The actual execution took seconds, while the full transaction sequence unfolded over roughly 12 minutes.
STOLEN ASSETS
Around $230 million in USDC
Remaining in BTC, SOL, and protocol tokens
The attacker quickly converted assets into liquid forms and began cross-chain transfers.
Funds were bridged from Solana to Ethereum using Circle’s Cross-Chain Transfer Protocol in over 100 transactions.
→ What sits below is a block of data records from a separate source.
import Literature.MathematicalPhysics.StatisticalMechanics.CubicLatticeEdgeIsoperimetry
import HarnessLib

/-!
# The box of an `EIP³` minimizer, the `N^{5/6}` law, and [MPSS19] §3 Steps 1–3
# (Mainini–Piovano–Schmidt–Stefanelli 2019, Theorem 1.1 — completed in `CubicLatticeSideFace.lean`)

Companion of `EdgeIsoperimetricFluctuations.lean` (the named facts) and
`CubicLatticeEdgeIsoperimetry.lean` (the edge-isoperimetric problem in `ℤ³` solved:
`EIP³(n) = 2·G₃(n)`).  Everything here is PROVED; no named facts are introduced.  The target is the
vendored fact `MaininiPiovanoSchmidtStefanelli2019_thm11` ([MPSS19] Theorem 1.1, the upper
bound `min_a #(M_n △ (a + W_n)) ≤ K₁ n^{3/4} + o(n^{3/4})`); this file proves its structural half —
the bounding box of a minimizer —, the law with the weaker exponent `5/6`, and all of [MPSS19] §3
but the last case of the Step-3 arithmetic; the continuation `CubicLatticeSideFace.lean` finishes
that case and DISCHARGES the fact (`MaininiPiovanoSchmidtStefanelli2019_thm11_holds`).

## Results (namespace `Literature.MathematicalPhysics.StatisticalMechanics`)

For an `EIP³` minimizer `C ⊂ ℤ³` with `n` points, write `T_s := #{x_s : x ∈ C}` for the number of
occupied values of the coordinate `s`, `M_s := #π_s(C)` for the size of its projection along `e_s`
(`dropCoord s C`), `m := ⌊∛n⌋` (`latticeRootFloor 3 n`), `G₃ = cubicEIP`, `⌈2√·⌉ = halfPerim`.

* `IsEIPMinimizer.mem_firstCoords_of_lt_of_lt`, `IsEIPMinimizer.firstCoords_eq_Icc`,
  `IsEIPMinimizer.exists_shift_apply` — **no gaps**: the occupied values of every coordinate form a
  lattice interval, so after a translation `C ⊆ {1,…,T₀} × {1,…,T₁} × {1,…,T₂}` (the minimal cuboid
  `Q(M_n) = Q(ℓ₁+1, ℓ₂+1, ℓ₃+1)` of [MPSS19] §3 eq. (3.1), with `ℓ_s + 1 = T_s`).  Proof: at an empty
  level the boundary pairs split (`boundaryPairs_eq_union_of_not_mem_firstCoords`), each part pays
  twice its own projection vertically, and the sorted daisy stack of all slices would be strictly
  better (this is the connectedness argument of [MPS14] Theorem 5.1 in three dimensions).
* `IsEIPMinimizer.exists_sliceAt_eq_dropFirst` — **the largest slice is the whole projection**
  (equality in [MS20] Proposition 3.2 for minimizers); hence, the slice being a planar minimizer
  ([MS20] Corollary 3.3, the tree's `MaininiSchmidt2020_cor33_three`) whose numbers of columns and
  rows add up to `⌈2√·⌉` of its size ([MPS14] Proposition 6.3, the tree's
  `IsEIPMinimizer.card_image_add_card_image_rev`):
  `IsEIPMinimizer.card_image_add_card_image_eq_halfPerim`: **`T_j + T_k = ⌈2√M_i⌉`** for
  `{i, j, k} = {0, 1, 2}`; together with `IsEIPMinimizer.sum_card_dropCoord_eq_cubicEIP`
  (`M₀ + M₁ + M₂ = G₃(n)`, by line-convexity), `card_le_card_dropCoord_mul_card_image`
  (`n ≤ M_s T_s`) and `card_dropCoord_le_mul` (`M_i ≤ T_j T_k`).
* `sq_sub_le_of_add_eq_halfPerim` (`(T_j − T_k)² ≤ 2(T_j + T_k)`: maximal slices are near-square),
  `cubicEIP_le_three_mul_sq` (`G₃(n) ≤ 3(m+1)²`) and `IsEIPMinimizer.box_sides`:
  **`m − q ≤ T_s ≤ m + 1 + q`, `q = ⌊√(6m+8)⌋`** — all sides of the box within `O(n^{1/6})` of
  `⌊∛n⌋ + 1` ([MPSS19] eq. (3.2) proves `O(n^{1/12})`, which is what the exponent `3/4` needs).
* `MaininiPiovanoSchmidtStefanelli2019_thm11_weak`: **the `N^{5/6}` law** — there is `K` (`= 20000`)
  such that every `EIP³` minimizer `M` with `n` points satisfies
  `#(M △ (a + W_n)) ≤ K n^{5/6} + K` for some `a ∈ ℤ³`, `W_n = [0, ⌊∛n⌋]³ ∩ ℤ³` (`wulffCubeZero n`).
  The counting (`card_symmDiff_cube_add_le`, `symmDiff_wulffCubeZero_eq_image`) is the one of
  [MPSS19] §3 ("each external face … has cardinality `n^{2/3} + o(n^{2/3})`",
  "`#(Q(M_n) ∖ M_n) = (ℓ₁+1)(ℓ₂+1)(ℓ₃+1) − n`") and is stated so that a future proof of eq. (3.2)
  (`|ℓ_i − ℓ_n| ≤ K n^{1/12} + o(n^{1/12})`) upgrades the exponent to the printed `3/4` by replacing
  `IsEIPMinimizer.box_sides` only.

* `MaininiPiovanoSchmidtStefanelli2019_thm11_of_box_bound` (section `Reduction`): **[MPSS19]
  Theorem 1.1 follows from its bounding-box claim (3.2)** — if every non-empty `EIP³` minimizer
  with `n` points has `|T_s − (⌊∛n⌋ + 1)| ≤ K(n^{1/12} + 1)` for `s = 0, 1, 2`, then the vendored
  fact `MaininiPiovanoSchmidtStefanelli2019_thm11` holds (with `K₁ = 12K(2+2K)² + 12` for `K ≥ 1` and
  remainder `r ≡ 1 = o(n^{3/4})`); the hypothesis is the printed (3.2), spelled inline, not vendored.

* `cubicEIP_sum_le_profile`, `cubicEIP_multisetSum_le`, `IsEIPMinimizer.exists_optimalProfile`
  (sections `ProfileOptimality`, `Multiset`): **profile optimality** — every nonincreasing profile
  (indeed every multiset of levels, stacked as daisies) is a competitor, `G₃(Σ f) ≤ f(0) + Σ ⌈2√f(k)⌉`,
  and the sorted slice profile of a minimizer along any axis attains equality, with `f(0) = M_s`:
  `M_s + Σ_k ⌈2√f(k)⌉ = G₃(n)` — the combinatorial input of [MPSS19] §3 in profile form; whence
  `optimalProfile_lt_add_of_three_le` / `IsEIPMinimizer.card_dropCoord_lt_card_add_card`: **no two
  slices of a minimizer fit together inside its projection** (`#C_t + #C_{t'} > M_s` for `t ≠ t'`,
  by strict superadditivity of `⌈2√·⌉`) — at most one slice per axis is at most half full.

* `greedy_halfPerim_le_sum`, `IsEIPMinimizer.card_dropCoord_add_twoLevel_le` (section `Greedy`):
  **the two-level (quasicube) lower bound** — levels of at most `Q = q(s)` points cost at least
  `⌊N/Q⌋·⌈2√Q⌉ + ⌈2√(N mod Q)⌉` (greedy consolidation by the exchange inequality), hence along
  every axis of a minimizer `M_s + ⌊n/Q⌋·σ + ⌈2√(n mod Q)⌉ ≤ G₃(n)` with `σ = ⌈2√M_s⌉ = T_j + T_k`,
  `Q = q(σ)`: [MPSS19] §3 Steps 1–2 (reduction to the quasicube `ℚ(M_n)`) as an inequality.

* `IsOptimalLevels` (structure), `IsEIPMinimizer.isOptimalLevels`, `IsOptimalLevels.lt_add`,
  `IsOptimalLevels.exchange`, `IsOptimalLevels.exists_canonical`,
  `IsOptimalLevels.exists_quasicube_accounting`, `IsEIPMinimizer.exists_quasicube_accounting`
  (section `Canonical`): **[MPSS19] §3 Steps 1–2 (the cuboidification, Definition 2.2) at the level
  of slice sizes** — the slice sizes of a minimizer along an axis form an OPTIMAL MULTISET (its daisy
  stack is a minimizer); no two of its levels fit in the largest (`x + y > B`); the exchange
  `{x, y} ↦ {Q, x + y − Q}` (`Q = q(σ) ≤ B` a quasi-square, `x ≤ y < Q`) preserves optimality, the
  number of levels, of points and the maximum; iterating, all levels but one lie in `[Q, B]`; whence
  the ARITHMETIC OUTPUT: for `Q = q(σ) ≤ M_s < q(σ+1)`, `σ ≥ 2`, there are `u < T_s`, `1 ≤ d ≤ M_s` with
  `G₃(n) = M_s + (T_s − 1)σ + u + ⌈2√d⌉` and `(T_s−1)Q + u + d ≤ n ≤ (T_s−1)Q + u(M_s − Q) + d`.

* `MaininiPiovanoSchmidtStefanelli2019_thm11_of_quasicube_bound` (section `QuasicubeReduction`, with
  `exists_qsq_le_lt`, `IsEIPMinimizer.sum_sides_le` (`T₀ + T₁ + T₂ ≤ 3⌊∛n⌋ + 4`),
  `IsEIPMinimizer.side_sub_half_pow_four_le`, `IsEIPMinimizer.exists_box_dev_of_quasicube`):
  **the vendored fact follows from the arithmetic of [MPSS19] §3 Step 3 alone** — from
  `∃ K, ∀ n c M σ u d, [the quasicube accounting] → (c − 1 − ⌊σ/2⌋)⁴ ≤ K(σ + 1)`, a statement about
  `cubicEIP`, `qsq`, `halfPerim` only (Steps 4–5: each side exceeds the mean of the other two by
  `O(n^{1/12})`, the sides add up to `≤ 3⌊∛n⌋ + 4`, the product is `≥ n`).

* `tall_quasicube_core` (section `StepThree`): **[MPSS19] §3 Step 3, the core case, as a theorem** —
  if the profile "`p + 3k` levels of the square `p²` plus a top level of `d ≤ 3k²p + k³` points" is
  optimal then `9k⁴ + 6k² < 4p + 8k³ + 4k` (the printed `4αℓ = 9k⁴ + 12s₁k³ + …` with `s₁ = s₂ = 0`):
  the fourth-order cancellation against the competitor "`p + k − 1` squares `(p+k)²` plus one
  level", via `cubicEIP_multisetSum_le`, `halfPerim_add_le` and the Galois connection
  `halfPerim_le_iff`; no real analysis.  The other residues / parities / top-class levels of the
  arithmetic lemma follow the same template.
* `tall_quasicube` (section `StepThree`): the same with `e` spare levels `p²` kept in place and an
  arbitrary top level `d ≤ p²` (competitor "`p + k − 1` squares `(p+k)²`, one deficient level, `e`
  spare levels, the old top level", via the zero-tolerant `cubicEIP_multisetSum_le'`): since `e` is
  free, EVERY admissible `k` (`3k²p + k³ ≤ (p+k)²`) below a third of the height excess of an optimal
  square-based quasicube profile obeys `9k⁴ + 6k² < 4p + 8k³ + 4k` — the residues mod `3` of
  [MPSS19] (`r ∈ {0,1,2}`) need no separate treatment.
* `tall_quasicube_odd` (section `StepThree`): the pronic cross-section `p × (p+1)` (`ℓ' = ℓ + 1`,
  `s₂ = 1` in [MPSS19]): every admissible `k` (`3pk² + k³ + k² ≤ (p+k)(p+k+1) + pk`) below a third
  of the height excess of an optimal pronic-based quasicube profile (spare levels, arbitrary top
  level `d ≤ p(p+1)`) obeys `9k⁴ + 9k² ≤ 4p + 14k³ + 4k`.
* `pureBox_sq_height_pow_four_le` (section `StepThree`): **the arithmetic of Step 3 for square-based
  pure boxes, complete** — if "`c − 1` levels `p²` plus a top level `d ≤ p²`" is optimal then
  `(c − 1 − p)⁴ ≤ 5000·p` (choice `k = min(h/3, ⌊√(p/3)⌋)`; small `p` by `tall_quasicube_small`
  (`2 ≤ p ≤ 8`: excess `≥ 6` impossible), `tall_quasicube_one` (`p = 1`), `k = 2`, `k = 3`).  This
  is the case "`M_s` a square, no top-class levels" of the hypothesis of
  `MaininiPiovanoSchmidtStefanelli2019_thm11_of_quasicube_bound`.
* `pureBox_pronic_height_pow_four_le` (section `StepThree`): the same for pronic-based pure boxes
  (`c − 1` levels `p(p+1)` + top `d ≤ p(p+1)` optimal ⇒ `(c − 1 − p)⁴ ≤ 5000·p`; small `p` by
  `tall_quasicube_odd_small` (`p ≤ 6`), `tall_quasicube_odd_mid` (`7 ≤ p ≤ 18`), then `k = 3`,
  then `k = min(h/3, ⌊√(p/3)⌋)`).  Together: the hypothesis of `…_of_quasicube_bound` holds
  whenever `M_s` is a quasi-square (`u = 0`); the top-class levels (the side face `F²` of
  [MPSS19] Step 2) are what remains.
* `MaininiPiovanoSchmidtStefanelli2019_thm11_of_sideFace_bound` (section `StepThree`): **the
  vendored fact follows from the side-face case alone** — from
  `∃ K, ∀ n c M σ u d, 2 ≤ σ → q(σ) < M → M < q(σ+1) → [quasicube accounting] → (c−1−⌊σ/2⌋)⁴ ≤ K(σ+1)`
  (the configurations "box ∪ side strip ∪ top face" of [MPSS19] §3 Step 2, cases 1–3).
* `IsOptimalLevels.topClass_add_gt` (section `SideFace`): in an optimal multiset with maximum
  `B ∈ [q(σ), q(σ+1))` any two top-class levels `x, y > q(σ)` have `x + y > B + q(σ)` (else
  `{x, y} ↦ {q(σ), x + y − q(σ)}` saves one) — the alignment of the side strip of [MPSS19] Step 2.
* `cubicEIP_multisetSum_le_of_le` (any upper bound `B` of the levels) and `tall_quasicube_hosted`
  (section `SideFace`): **Step 3 with a hosted side face** — the square-based tall profile carrying a
  projection `M = p² + θ` (`θ ≤ p`) with `u` top-class levels and a surplus of at most `u` rows
  `sⱼ ≤ θ`: hosting the rows on the competitor's big and spare levels costs it one unit per row plus
  `θ` for the maximum, exactly what the tall profile pays, so `9k⁴ + 6k² < 4p + 8k³ + 4k` persists
  (CASE I of the side-face case: enough host levels).
* `tall_quasicube_odd_hosted` (section `SideFace`): the same for the pronic cross-section
  (`M = p(p+1) + θ`, `θ ≤ p`): `9k⁴ + 9k² ≤ 4p + 14k³ + 4k` persists.
* `quasicube_levels_le` (section `SideFace`): the a-priori bound `c − 1 ≤ 62208·σ` from the
  accounting alone (`(c−1)σ ≤ G₃(n) ≤ 3(⌊∛n⌋+1)²`, `n ≤ 3cσ²`), which settles every bounded range of
  `σ` of the side-face case with an explicit constant.

WHAT THIS FILE DOES NOT CONTAIN (size cap): the SIDE-FACE case `q(σ) < M_s < q(σ+1)` of the
quasicube arithmetic (the hypothesis of `MaininiPiovanoSchmidtStefanelli2019_thm11_of_sideFace_bound`,
an integer-arithmetic statement about `cubicEIP`, `qsq`, `halfPerim` only) and the discharge itself —
both are in `CubicLatticeSideFace.lean` (`sideFace_height_pow_four_le`,
`MaininiPiovanoSchmidtStefanelli2019_thm11_holds`).  (The per-axis relations
`T_j + T_k = ⌈2√M_i⌉`, `Σ M_i = G₃(n)`, `n ≤ M_iT_i` and the two-level bound do NOT suffice by
themselves for (3.2): numerically they admit boxes deviating by `≈ 0.9·n^{1/6}`.)

## References

* [MaininiPiovanoSchmidtStefanelli2019] E. Mainini, P. Piovano, B. Schmidt, U. Stefanelli,
  *N^{3/4} law in the cubic lattice*, J. Stat. Phys. 176 (2019) 1480–1499, arXiv:1807.00811 —
  Theorem 1.1, §2, §3 (eq. (3.1), (3.2), Steps 1–5).
* [MaininiSchmidt2020] E. Mainini, B. Schmidt, *Maximal fluctuations around the Wulff shape for
  edge-isoperimetric sets in ℤ^d: a sharp scaling law*, Comm. Math. Phys. 380 (2020) 947–971,
  arXiv:2003.01679 — Definition 2.11, Proposition 3.2, Corollary 3.3.
* [MaininiPiovanoStefanelli2014] E. Mainini, P. Piovano, U. Stefanelli, *Finite crystallization in
  the square lattice*, Nonlinearity 27 (2014) 717–737 — Proposition 4.3, Theorem 5.1, Proposition 6.3.
* [FriedrichKreutz2023] M. Friedrich, L. Kreutz, arXiv:2209.14880 — §4.1.
* [AlonsoCerf1996] L. Alonso, R. Cerf, Electron. J. Combin. 3 (1996) R27 — Corollary 3.4.
-/

open Finset

namespace Literature.MathematicalPhysics.StatisticalMechanics

open Literature.Probability.LatticeModels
Once moved, assets were distributed across multiple wallets.
ATTRIBUTION
Blockchain forensics firms including Elliptic, TRM Labs, and DivergSec identified patterns consistent with North Korea’s Lazarus Group.
Indicators included:
Use of Tornado Cash infrastructure
Timing patterns
Cross-chain movement strategies
Rapid laundering behavior
This aligns with previous major exploits, including the Ronin and Bybit incidents.
CONTAGION EFFECT
Drift’s integration caused wider damage across Solana’s DeFi ecosystem.
Affected protocols increased from 11 to 20
Multiple projects reported losses
Some lost all deployed funds
Drift’s TVL dropped from $550M to under $232M within hours.
Deposits and withdrawals were halted, and exchanges flagged the DRIFT token for risk.
CIRCLE CONTROVERSY
A major issue emerged around Circle’s response.
Despite $230M in USDC moving through its infrastructure, no immediate freeze action was taken during the attack.
This raised concerns about whether stablecoin issuers can realistically respond in real time during exploits.
THE CORE FAILURE
The root cause was governance design.
On March 27, Drift migrated its Security Council:
2-of-5 multisig threshold
Zero timelock
No delay between approval and execution
This meant two compromised signatures could trigger full control instantly.
There were no safeguards, no monitoring alerts, and no delay mechanisms.
BROADER CONTEXT
This is:
The largest DeFi exploit of 2026
Among the largest in Solana’s history
The pattern reflects a shift in attack strategy:
Focus on governance vulnerabilities
Use of social engineering
Rapid execution beyond human response speed
CONCLUSION
The Drift exploit was not a failure of code. It was a failure of governance, operational security, and response systems.
Two signatures, obtained through manipulation, unlocked access to hundreds of millions in user funds.
The implications extend beyond one protocol. They raise fundamental questions about how secure DeFi infrastructure can be when governance systems remain vulnerable.